For the 2016 road race, the total distance travelled was 49.05
km, the average speed was 34.93 km/h, the average elevation was 232.4
m, and the average cadence was 65.99 revolutions per minute.

For the 2016 road race, the total distance travelled was 24.8
km, the average speed was 33.53 km/h, the average elevation was 139.07
m, and the average cadence was 83.28 revolutions per minute.

For the 2019 road race, the total distance travelled was 51.79
km, the average speed was 33.88 km/h, the average elevation was 243.24
m, and the average cadence was 70.0 revolutions per minute.

For the 2019 time trial, the total distance travelled was 24.38
km, the average speed was 33.06 km/h, the average elevation was 250.44
m, and the average cadence was 89.98 revolutions per minute.

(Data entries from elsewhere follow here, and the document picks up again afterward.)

import Summits.HodgeConjecture.HodgeConjecture.Theorems.R90S6TreeFixDataFlickerU3HypCorner     -- ★ FILE 0c (this seat): (H.1c) `flickerFix_natCard_fixedBy_hyp_tpi_corner`, (H.2c) `…_hyp_tOne_corner` (corner frame, no hce)
import Summits.HodgeConjecture.HodgeConjecture.Theorems.R90S6FlickerLiteralShiftAdjoin           -- ★ R2M B (p05): `exists_v_eq_v_pow_of_ne_zero` (an integral non-zero element has an exponent)
import Literature.NumberTheory.Rogawski1990.UnitOrbitalIntegralInertValueThetaZeroTrichotomy        -- ★ `UnitaryGroup.add_sub_two_mul_ne_zero_of_normOne` (`a + c ≠ 2b`)
import Literature.NumberTheory.Rogawski1990.UnitOrbitalIntegralInertSumsThetaOne                    -- ★ `Flicker1998.phiOne_zero` (`φ₁(·, 0) = 0`)
import HarnessLib

/-!
# R90 · S6 «Ch. 14.1–14.5 stable trace formula» — card GF1 FILE 2b, CONGRUENT BLOCK: THE HYPERSPECIAL COLUMN `V₀(tᵢ)` OF FLICKER'S FOUR LITERALS IN REGIME R-II
# (`|a − b| = |ϖⁿ|`, `n ≥ 1`, `|a − c| = 1`): `V₀(t₁) = φ₀(q; n, 0, 0)`, `V₀(t₂) = 0`, `V₀(t₃) = φ₁(q; 0, n)`, `V₀(t₄) = 0` (`Theorems/R90S6TreeFixDataFlickerU3Congruent.lean`)

Cell `hodgecm-mathlib`, crux H413 (`stmt-HodgeConjecture-24833`), route of record `HCCMUnconditional`; programme R90-TF (brief `director/R90-BRIEF.v2.md`
1f40d54518340a35), section S6 (base `R90-C14`, dealer R90-C14-plan (g2→g3)), seat R90-C14-p10 (g2); card GF1 FILE 2b (cut K2Liu-p14 (g5) 02:49:55Z; dealer (g3) RULINGS #1
(R13) «pre-draft 2b-Congruent», #8 «GO»).  Lane `--kind proof --supports stmt-HodgeConjecture-24833 --as helper`; THEOREMS ONLY (no definition, no instance, no notation, no named
fact, no kit, no `sorry`); imports = ★ FILE 0c `R90S6TreeFixDataFlickerU3HypCorner` + ★ R2M B `R90S6FlickerLiteralShiftAdjoin` + ★ Literature `…ThetaZeroTrichotomy`,
`…SumsThetaOne` + HarnessLib (never `Lines/`).

THE PARTNER FILE.  ★ R2M C `R90S6TorusFixedSpecialCountTwoCongruentFlicker` (R90-C14-p05) gives the SPECIAL column in regime R-II, pairing `a ≡ b`: (3a) `V₁(t₁) = 1 + q·φ₀(n−1,0,0)`,
(3b) `V₁(t₂) = 1`, (3c) `V₁(t₃) = 1 + q·φ₁(0, n−1)`, (3d) `V₁(t₄) = 1`.  THIS FILE = the HYPERSPECIAL column in the SAME regime letters `{n} (hn : 1 ≤ n)
(hab : |a − b| = |ϖⁿ|) (hac : |a − c| = 1)` and the SAME corner frame (`hd : LocalConjDatum`, complete DVR integers with finite residue field `#𝓀 = q²`, `hσO`, `y σy = −2`, `a₀`),
read off ★ FILE 0c's all-regime closed forms by computing the depth pattern of the regime (`|c − b| = |b − c| = 1` by ultrametricity; the exponent of `a + c − 2b` exists and is
irrelevant): the (G1) deep-R-II discharge (R90-C14-p02, `(U0) ∧ (U1)` road) and K2Liu-p14's FLSUM substitute the eight values `(V₀, V₁)(t₁…t₄)` BY NAME.  The other two R-II pairings
(`a ≡ c`, `b ≡ c`) are these theorems after relabelling `(a, b, c)`, as in ★ R2M C and ★ Regimes.
* (C.1) **`flickerFix_natCard_fixedBy_hyp_tOne_congruentAB`** — `V₀(t₁) = phiZero q n 0 0` in `ℚ` (`t₁ = t_1(a,b,c)`; centre hyperspecial; Flicker Prop. 14);
* (C.2) **`flickerFix_natCard_fixedBy_hyp_tpi_abc_congruentAB`** — `V₀(t₂) = 0` in `ℕ` (`t₂ = t_ϖ(a,b,c)`: the separated eigenvalue `c` on an ODD line; `φ₁(n, 0) = 0`, ★ `phiOne_zero`);
* (C.3) **`flickerFix_natCard_fixedBy_hyp_tpi_acb_congruentAB`** — `V₀(t₃) = phiOne q 0 n` in `ℚ` (`t₃ = t_ϖ(a,c,b)`: the congruent pair `a ≡ b` split across the `ϖ`-plane; Prop. 11);
* (C.4) **`flickerFix_natCard_fixedBy_hyp_tpi_bac_congruentAB`** — `V₀(t₄) = 0` in `ℕ` (`t₄ = t_ϖ(b,a,c)`; `φ₁(n, 0) = 0`).
R-III boundary (`n = 0`) is ★ `R90S6FlickerLiteralCounts` ∕ ★ 2b-Separated; R-I (all depths ≥ 1) is the sequel `R90S6TreeFixDataFlickerU3Unipotent` beside p05's R-I twin.
HONEST LABEL: regime specialisation of ★ closed forms (the unit-FL hyperspecial counts), count-neutral until (E1) ∕ (U1) consume it; proves no printed global statement, discharges no
citation; HC_CM is proved only modulo the 7 printed citations (2 remaining named inputs: hLiu418 = stmt-HodgeConjecture-24832, h413 = stmt-HodgeConjecture-24833) until rung 0
closes.  REL ≠ ★ ≠ BUILT.

## References
* [Flicker1998UnitaryFL] Y. Z. Flicker, *Elementary proof of the fundamental lemma for a unitary group*, Canad. J. Math. 50 (1998): §2 Prop. 3 pp. 78–79 (the literals), Prop. 11
  p. 87 (`θ̄ = 1`), Prop. 14 p. 94 (`θ̄ = 0`), §6 p. 95 (`Φ(t₃) = φ(N, N₂, N₁)`, `Φ(t₄) = φ(N₁, N, N₂)`).
* [Rogawski1990] J. D. Rogawski, *Automorphic Representations of Unitary Groups in Three Variables*, Ann. of Math. Stud. 123 (1990): §4.9 Prop. 4.9.1 (b) pp. 54–55.
* [Kottwitz1986BaseChangeUnits] R. E. Kottwitz, *Base change for unit elements of Hecke algebras*, Compositio Math. 60 (1986): §3.
-/

set_option autoImplicit false
-- the mandated namespace repeats the single-problem summit's segment (`HodgeConjecture.HodgeConjecture`)
set_option linter.dupNamespace false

The range of speed for each ride is as follows:
Road Race 2016: 92.75 km/h
Time Trial 2016: 162.51 km/h
Road Race 2019: 70.37 km/h
Time Trial 2019: 63.3 km/h
It can be inferred that time trials are not necessarily fast

## Challenge: Gear Usage

A modern race bike has up to 22 different gears with two chainrings on the front (attached to the pedals) and 10 or 11 at the back (attached to the wheel).   The ratio of the number of teeth on the front and rear cogs determines the distance travelled with one revolution of the pedals (often called __development__, measured in metres).  Low development is good for climbing hills while high development is for going fast downhill or in the final sprint. 

We have a measure of the number of rotations of the pedals per minute (__cadence__) and a measure of __speed__.  Using these two variables we should be able to derive a measure of __development__ which would effectivly tell us which gear the rider was using at the time.   Development will normally range between __2m__ and __10m__.  Due to errors in GPS and cadence measurements you will see many points outside this range and you should just discard them as outliers. 

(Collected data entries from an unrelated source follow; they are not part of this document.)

/-- **The guard holds on the standard record.** [cite: Regev2009, Lemma 3.14 (proof)] -/
theorem guard_stdSz (Rf : UniformQCircuitFamily) (n e T m Lq p₀ : ℕ) (S : ℚ) {np : ℕ} (hnp : stdNp S m (schedL n e T m) ≤ np)
    {wpad : ℕ} (hw : stdPad Rf (stdSz n e T m Lq np p₀) ≤ wpad) :
    Guard Rf (stdSz n e T m Lq np p₀) (lenCode (stdSz n e T m Lq np p₀) wpad) := by
  refine guard_lenCode_of_stdPad_le Rf _ ?_ ?_ ?_ ?_ ?_ ?_ hw
  · show Lq ≤ stdL n e T m Lq np p₀; unfold stdL; omega
  · show n * schedL n e T m ≤ stdL n e T m Lq np p₀; unfold stdL; omega
  · show n * schedY n e ≤ stdL n e T m Lq np p₀; unfold stdL; omega
  · show n * schedR n e T m ≤ stdL n e T m Lq np p₀; unfold stdL; omega
  · exact (Nat.le_add_left _ _).trans hnp
  · show p₀ + np ≤ stdL n e T m Lq np p₀; unfold stdL; omega

/-- **Non-vacuity of the guard (R-78.2).** For every solver family and all `n, e, T, m, Lq, p₀` and table shape `S` there is a
register width `N` decoding to the standard record and passing the guard. [cite: Regev2009, Lemma 3.14 (proof)] -/
theorem guard_inhabited (Rf : UniformQCircuitFamily) (n e T m Lq p₀ : ℕ) (S : ℚ) :
    ∃ N : ℕ, szOf N = stdSz n e T m Lq (stdNp S m (schedL n e T m)) p₀ ∧
      Guard Rf (stdSz n e T m Lq (stdNp S m (schedL n e T m)) p₀) N :=
  ⟨_, szOf_lenCode _ _, guard_stdSz Rf n e T m Lq p₀ S le_rfl le_rfl⟩

/-- **On the standard length code the inner family's circuit is the guarded machine circuit** (not the identity
fallback). [cite: Regev2009, Lemma 3.14 (proof)] [cite: BernsteinVazirani1997, §8] -/
theorem circ_innerFamily_lenCode_stdSz (Rf : UniformQCircuitFamily) (n e T m Lq p₀ : ℕ) (S : ℚ) {np : ℕ}
    (hnp : stdNp S m (schedL n e T m) ≤ np) {wpad : ℕ} (hw : stdPad Rf (stdSz n e T m Lq np p₀) ≤ wpad) :
    ∃ h : Guard Rf (szOf (lenCode (stdSz n e T m Lq np p₀) wpad)) (lenCode (stdSz n e T m Lq np p₀) wpad),
      (innerFamily Rf).circ (lenCode (stdSz n e T m Lq np p₀) wpad) =
        guardedCirc Rf (szOf (lenCode (stdSz n e T m Lq np p₀) wpad)) (lenCode (stdSz n e T m Lq np p₀) wpad) h := by
  have h : Guard Rf (szOf (lenCode (stdSz n e T m Lq np p₀) wpad)) (lenCode (stdSz n e T m Lq np p₀) wpad) := by
    rw [szOf_lenCode]; exact guard_stdSz Rf n e T m Lq p₀ S hnp hw
  exact ⟨h, circ_innerFamily_of_guard Rf h⟩

/-- A decided instance: dimension `5`, code bound `40`, width exponent `300`, precision `353`, a `1000`-bit prefix,
offset `2000`, table shape `1`. [cite: Regev2009, Lemma 3.14 (proof)] -/
example (Rf : UniformQCircuitFamily) :
    ∃ N : ℕ, szOf N = stdSz 5 40 300 353 1000 (stdNp 1 353 (schedL 5 40 300 353)) 2000 ∧
      Guard Rf (stdSz 5 40 300 353 1000 (stdNp 1 353 (schedL 5 40 300 353)) 2000) N :=
  guard_inhabited Rf 5 40 300 353 1000 2000 1

/-! ### The standard data of an instance at a level -/

section Std

variable (I : LatticeInstance) (e T m : ℕ) (aq ρ : ℚ)

/-- The Grover–Rudolph parameter of the clamped level table: shape `Spar`, precision `p = 4(2m+ℓ+3)`, clamp budget
`U = 6(p+ℓ+3)`, `2m+1` levels of width `ℓ = schedL`. [cite: Regev2009, Lemma 3.12 (proof)] -/
def grParOf : GRCosineMach.Par :=
  ((Spar (2 ^ schedR I.n e T m) (detA I) aq ρ I.n, (4 * (2 * m + schedL I.n e T m + 3),
    6 * (4 * (2 * m + schedL I.n e T m + 3) + schedL I.n e T m + 3))), (2 * m + 1, schedL I.n e T m))

/-- **The parameter-word length of an instance**: `stdNp` at the instance's shape. [cite: Regev2009, Lemma 3.12 (proof)] -/
def npOf : ℕ := stdNp (Spar (2 ^ schedR I.n e T m) (detA I) aq ρ I.n) m (schedL I.n e T m)

/-- The table's word fits in the parameter word. [cite: Regev2009, Lemma 3.12 (proof)] -/
theorem length_pcode_grParOf_le : (pcode (grParOf I e T m aq ρ)).length ≤ npOf I e T m aq ρ := Nat.le_add_right _ _

/-- **The clamped level machine of an instance.** [cite: Regev2009, Lemma 3.12 (proof)] -/
def machOf :=
  mach LevelCode.clamp (Spar (2 ^ schedR I.n e T m) (detA I) aq ρ I.n) (4 * (2 * m + schedL I.n e T m + 3))
    (6 * (4 * (2 * m + schedL I.n e T m + 3) + schedL I.n e T m + 3)) (2 * m + 1) (schedL I.n e T m) (npOf I e T m aq ρ)
    (length_pcode_grParOf_le I e T m aq ρ)

variable (r : ℚ) (k : ℕ) (y : List Bool) (e' : ℚ) (g : ℕ)

/-- **The canonical query prefix of level `k`**: `⟨⟨⟨x_r, ⟨1^{k+1}, y⟩⟩, ⟨bin ℓ_R, bin b_c⟩⟩, ε⟩`. [cite: Regev2009, Lemma 3.14 (proof: the oracle call)] -/
def FqOf : List Bool :=
  boolPair (boolPair (stageInput (GapSVPInstance.encode (I, r)) (k + 1) y)
    (boolPair (encodeNat (schedR I.n e T m)) (encodeNat (schedB I.n e T)))) []

/-- **The parameter offset**: after the query prefix, the machine-parameter code and `g` spare zeros. [folklore] -/
def p₀Of : ℕ := (FqOf I e T m r k y).length + (boolPair (pallE ((parOf I, 2 ^ schedR I.n e T m), e')) []).length + g

/-- **The standard sizes of an instance at a level.** [cite: Regev2009, Lemma 3.14 (proof)] -/
def sizesOf : Sz := stdSz I.n e T m (FqOf I e T m r k y).length (npOf I e T m aq ρ) (p₀Of I e T m r k y e' g)

/-- The zero padding filling the input zone. [folklore] -/
def padOf : List Bool :=
  List.replicate ((sizesOf I e T m aq ρ r k y e' g).L - (p₀Of I e T m r k y e' g + npOf I e T m aq ρ)) false

/-- **The padded input zone**: query prefix, machine parameters, `g` zeros, the table's parameter word, zeros. [cite: Regev2009, Lemma 3.14 (proof)] -/
def uzOf : List Bool :=
  zoneOf (FqOf I e T m r k y) ((parOf I, 2 ^ schedR I.n e T m), e') (padWord g (machOf I e T m aq ρ).c (padOf I e T m aq ρ r k y e' g))

/-- The padded input zone has the standard length. [cite: Regev2009, Lemma 3.14 (proof: the registers)] -/
theorem length_uzOf : (uzOf I e T m aq ρ r k y e' g).length = (sizesOf I e T m aq ρ r k y e' g).L := by
  have hL : (sizesOf I e T m aq ρ r k y e' g).L =
      stdL I.n e T m (FqOf I e T m r k y).length (npOf I e T m aq ρ) (p₀Of I e T m r k y e' g) := rfl
  have hle : p₀Of I e T m r k y e' g + npOf I e T m aq ρ ≤ (sizesOf I e T m aq ρ r k y e' g).L := by
    rw [hL]; unfold stdL; omega
  rw [uzOf, length_zoneOf_padWord _ _ g _ _ (p₀ := p₀Of I e T m r k y e' g) rfl, padOf, List.length_replicate]
  omega

variable (Rf : UniformQCircuitFamily)

/-- **The register width**: the length code of the standard sizes with the standard padding. [cite: AroraBarak2009, §6.2 (padding)] -/
def NOf : ℕ := lenCode (sizesOf I e T m aq ρ r k y e' g) (stdPad Rf (sizesOf I e T m aq ρ r k y e' g))

/-- The register width decodes to the standard sizes. [cite: AroraBarak2009, §6.2 and proof of Thm. 6.15 (padding)] -/
theorem szOf_NOf : szOf (NOf I e T m aq ρ r k y e' g Rf) = sizesOf I e T m aq ρ r k y e' g := szOf_lenCode _ _

/-- **The guard holds at the register width.** [cite: Regev2009, Lemma 3.14 (proof)] -/
theorem guard_sizesOf : Guard Rf (sizesOf I e T m aq ρ r k y e' g) (NOf I e T m aq ρ r k y e' g Rf) :=
  guard_stdSz Rf _ _ _ _ _ _ _ le_rfl le_rfl

/-- **THE STANDARD INPUT WORD of the inner family** for instance `B`, sizes `(e, T, m)`, scale data `(aq, ρ)`, level
`(r, k, y)`, spare rational `e'` and gap `g`: on the schedule layout of width `NOf`, the padded input zone in the zone `U`
and the initial data word of the clamped level machine in every Grover–Rudolph block. [cite: Regev2009, Lemma 3.14 (proof)] -/
def stdWordOf : List Bool :=
  stdWord I (schedLayout I.n e T m (sizesOf I e T m aq ρ r k y e' g).L (FqOf I e T m r k y).length
      (NOf I e T m aq ρ r k y e' g Rf) (guard_sizesOf I e T m aq ρ r k y e' g Rf).1)
    (uzOf I e T m aq ρ r k y e' g) (List.ofFn (GRData.init (machOf I e T m aq ρ)))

Write code to calculate __development__ in _meters_ for each row in a ride.  Plot the result in a _histogram_ and compare the plots for the four rides.   Comment on what you observe in the histograms.





In [5]:
#Make new columns for development by dividing cadence by speed
RR2016Development = rr_2016;
RR2016Development['development'] = (rr_2016['cadence'] / rr_2016['speed'])

TT2016Development = tt_2016;
TT2016Development['development'] = (tt_2016['cadence'] / tt_2016['speed'])

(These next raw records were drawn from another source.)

/-
Copyright (c) 2026 the pub-hodgecm-mathlib formalisation cell (harness21).  Prover seat hodgecm-mathlib-K2Liu-p13 (g2), Track B «K2-LIT»,
#184♮ = hLiu418 = `stmt-HodgeConjecture-24832`; Road I v3 organ U1-CT-ind STAGE 2 (Q2), file F4 (LEAD F0P6-plan (g14) 10:39:33Z «F4-2 → F4 → F5 → D-U1 stage 3 =»;
CENSUS-Q2-F4 `K2/K2Liu-p13/g2/CENSUS-Q2-F4-KlingenUnfold.K2Liu-p13-g2.md`).
-/
import Summits.HodgeConjecture.HodgeConjecture.Theorems.K2LiuSiegelEisensteinSubgroupPeriodCells   -- ★ F4-2a: `integral_wt_smul_eisensteinSeriesDelta_eq_add_tsum_compl`
import Summits.HodgeConjecture.HodgeConjecture.Theorems.K2LiuKlingenCellOneConstant                 -- ★ F4-1f: `apply_transport_klingen_mul_klingenUnipA` (+ ★ F4-1c, F4-1, F3″)
import Summits.HodgeConjecture.HodgeConjecture.Theorems.K2LiuSiegelBruhatMiddleCellDelta           -- ★ B2b: `mk_eq_mk_iff_isSiegelDelta`
import HarnessLib

/-!
# Crux `HLiu418`, Road I v3, organ U1 stage 2 (Q2), file F4: THE Q-CONSTANT TERM OF THE SIEGEL EISENSTEIN SERIES ON `U(2,2)` — TWO CELLS
# `∫ β(u) • E^Δ(u h; f) dνN(u) = (∫ β dνN) • Σ'_{x ∈ C₁} f(γ_x h) + Σ'_{x ∈ C₁ᶜ} ∫ β(u) • f(γ_x u h) dνN(u)`,  `C₁ = {⟦Ψ(q)⟧ : q ∈ Q(L⁺)}`,  `C₁ᶜ = {⟦Ψ(ξ q)⟧ : q ∈ Q(L⁺)}`

Cell `hodgecm-mathlib`, crux item hLiu418 = `stmt-HodgeConjecture-24832`; squad K2 ∕ K2Liu; LEAD F0P6-plan (g14), co-dealer K2E5-plan (g7); prover K2Liu-p13 (g2).
THEOREMS ONLY (no `def`, no instance, no notation, no named-fact hypothesis, no `sorry`); lane `--supports stmt-HodgeConjecture-24832 --as helper` (count-neutral).
`n = 2`.  The transport `Ψ : U(J₄)(𝔸_{L⁺}) ≃ₜ* H(𝔸)` and ★ F3's clauses (T1)(T3)(T4) (+ `XY = YX = a·1`) are hypotheses BY VALUE (consumers `obtain` them once from
★ F3 `exists_antidiagonal_transport`).  The Q-CONSTANT TERM is read in covering-weight currency (★ G0 `K2LiuKlingenConstantTermFamilyClauses`, K2Liu-p01):
`CT_Q φ h = ∫ u, (β u).toReal • φ(↑u · h) ∂νN` over `N_Q(𝔸) = ↥(klingenUnipA Ψ)` (★ F4-1) with an `N_Q(L⁺)`-covering weight `β` (`N_Q(L⁺) = (ratH).subgroupOf (klingenUnipA Ψ)`);
this file only uses `β ≤ 1` measurable and ANY measure `νN` (left-invariance enters with the orbit regrouping, ★ F4-2b).  The IDENTITY CELL is carried as a SET OF CLASSES
`C₁ ⊆ P_Δ(L⁺)\H(L⁺)` given by its membership law `x ∈ C₁ ↔ ∃ q ∈ Q(L⁺), ∃ γ ∈ H(L⁺), γ = Ψ(q) ∧ x = ⟦γ⟧` (BY VALUE, so the consumer names it as it likes).
* §0 `mem_siegelFour_of_toBlocks₂₁_map_eq_zero` (converse of ★ F4-1c `toBlocks₂₁_eq_zero_of_mem_siegelFour` for an injective ring map).
* §1 **`apply_out_mul_coe_eq_of_exists_klingen`** — on an identity-cell class the `N_Q(𝔸)`-integrand is CONSTANT: `f(γ_x u h) = f(γ_x h)` (`x = ⟦Ψ q⟧`, `q ∈ Q(L⁺)`, `u ∈ N_Q(𝔸)`;
  ★ F4-1f `apply_transport_klingen_mul_klingenUnipA` + representative independence ★ O41.4 (b) `apply_out_mk_mul`).
* §2 THE COMPLEMENT IS THE `ξ`-CELL: `exists_klingen_weylXi_of_not_exists` (★ F4-1c `siegelDeltaQuot_two_cells`) and `not_exists_klingen_of_eq_transport_weylXi_mul`
  (★ F4-1c `ratH_two_cells_disjoint` + ★ F3″ `transport_symm_mem_range` ∕ `isSiegelDelta_transport_iff`): `x ∉ C₁ ↔ ∃ q ∈ Q(L⁺), x = ⟦Ψ(ξ q)⟧` (`mem_compl_cellOne_iff`).
* §3 **`klingenConstTerm_two_cells`** — under the analytic binder (H) `∫⁻ (Σ'_x ‖f(γ_x u h)‖ₑ) β dνN ≠ ∞` (absolute convergence over one weighted fundamental domain,
  `re s > 1` by socket #9 + local uniformity), for a continuous Siegel section `f` of `I_Δ(s, χ)`:
  `∫ β(u) • E^Δ(u h; f) dνN(u) = (∫ β dνN) • Σ'_{x ∈ C₁} f(γ_x h) + Σ'_{x ∈ C₁ᶜ} ∫ β(u) • f(γ_x u h) dνN(u)` (★ F4-2a at `C := C₁`), both pieces absolutely summable.
NEXT (F4-3 ∕ F5): `C₁ ≅ B₂(L⁺)\U(J₂)(L⁺)` via `q = m_Q(1,δ)·n` (term 1 `= vol · E^{(1)}(g′, s+½; i^*f)`), `C₁ᶜ = ⨆_δ O(⟦Ψ(ξ m_Q(1,δ))⟧)` with stabilisers `Ψ(m⁻¹ u₊(L⁺) m)`
(★ F4-0 §3) regrouped by ★ F4-2b `tsum_section_eq_integral_wt_smul_subgroup` (term 2 `= vol′ · E^{(1)}(g′, s−½; i^*M(ξ,s)f)`).
[Xiong2013 §4 Prop. 4.1, §7 L. 7.1], [GanTakeda2011SiegelWeil §7.2 p. 23], [MoeglinWaldspurger1995 II.1.7], [KudlaRallis1994 §2], [Garrett2018 §3.10].
HONEST LABEL.  Count-neutral helper: `HC_CM` is proved only modulo the 7 printed citations (2 remaining named inputs: hLiu418 = `stmt-HodgeConjecture-24832`,
h413 = `stmt-HodgeConjecture-24833`) until rung 0 closes.
-/

set_option autoImplicit false
set_option linter.dupNamespace false -- the mandated namespace repeats `HodgeConjecture.HodgeConjecture`

noncomputable section

open scoped Matrix ENNReal NNReal
open NumberField IsDedekindDomain MeasureTheory MeasureTheory.Measure Filter Set Function

namespace Summit.HodgeConjecture.HodgeConjecture.Cruxes.HLiu418.K2LiuKlingenConstantTermUnfold

open Literature.NumberTheory.Automorphic Literature.NumberTheory.Automorphic.UnitaryGroup
open Literature.NumberTheory.GelbartRogawski1991 Literature.NumberTheory.GelbartRogawski1991.GRConstruction
open Literature.NumberTheory.GaloisRepresentations
open Literature.NumberTheory.K2Lit.SiegelDoubled Literature.MeasureTheory.Group
open Summit.HodgeConjecture.HodgeConjecture.Cruxes.HLiu418.K2LiuDoubledUTwoTwoBorelFrame
open Summit.HodgeConjecture.HodgeConjecture.Cruxes.HLiu418.K2LiuKlingenParabolicDefs
open Summit.HodgeConjecture.HodgeConjecture.Cruxes.HLiu418.K2LiuKlingenUnipotentAdelicDefs
open Summit.HodgeConjecture.HodgeConjecture.Cruxes.HLiu418.K2LiuKlingenRationalCells
open Summit.HodgeConjecture.HodgeConjecture.Cruxes.HLiu418.K2LiuKlingenCellOneConstant (apply_transport_klingen_mul_klingenUnipA)
open Summit.HodgeConjecture.HodgeConjecture.Cruxes.HLiu418.K2LiuDoubledAntidiagonalTransportRational (isSiegelDelta_transport_iff transport_symm_mem_range)
open Summit.HodgeConjecture.HodgeConjecture.Cruxes.HLiu418.K2LiuSiegelBruhatMiddleCellDelta (mk_eq_mk_iff_isSiegelDelta)
open Summit.HodgeConjecture.HodgeConjecture.Cruxes.HLiu418.K2LiuConstantTermBigCellUnfold (apply_out_mk_mul)
open Summit.HodgeConjecture.HodgeConjecture.Cruxes.HLiu418.K2LiuSiegelEisensteinSubgroupPeriodCells
open UnitaryDualPair

/-! ## §0 The Siegel parabolic of `U(J₄)` through an injective ring map -/

section Generic

variable {R S : Type*} [CommRing R] [CommRing S] {σ : R →+* R}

RR2019Development = rr_2019;
RR2019Development['development'] = (rr_2019['cadence'] / rr_2019['speed'])

TT2019Development = tt_2019;
TT2019Development['development'] = (tt_2019['cadence'] / tt_2019['speed'])

#Cleanse the data by removing values outside of 2 and 10 as they are considered outliers
RR2016Development = RR2016Development[RR2016Development['development'].between(2, 10)]
#RR2016Development['development'].hist()

TT2016Development = TT2016Development[TT2016Development['development'].between(2, 10)]
#TT2016Development['development'].hist()

RR2019Development = RR2019Development[RR2019Development['development'].between(2, 10)]
#RR2019Development['development'].hist()

TT2019Development = TT2019Development[TT2019Development['development'].between(2, 10)]
#TT2019Development['development'].hist()

print("I attempted to create histograms that showed changes in development over time,"
      "\nbut I was unable to plot the correct values on the graphs.")

I attempted to create histograms that showed changes in development over time,
but I was unable to plot the correct values on the graphs.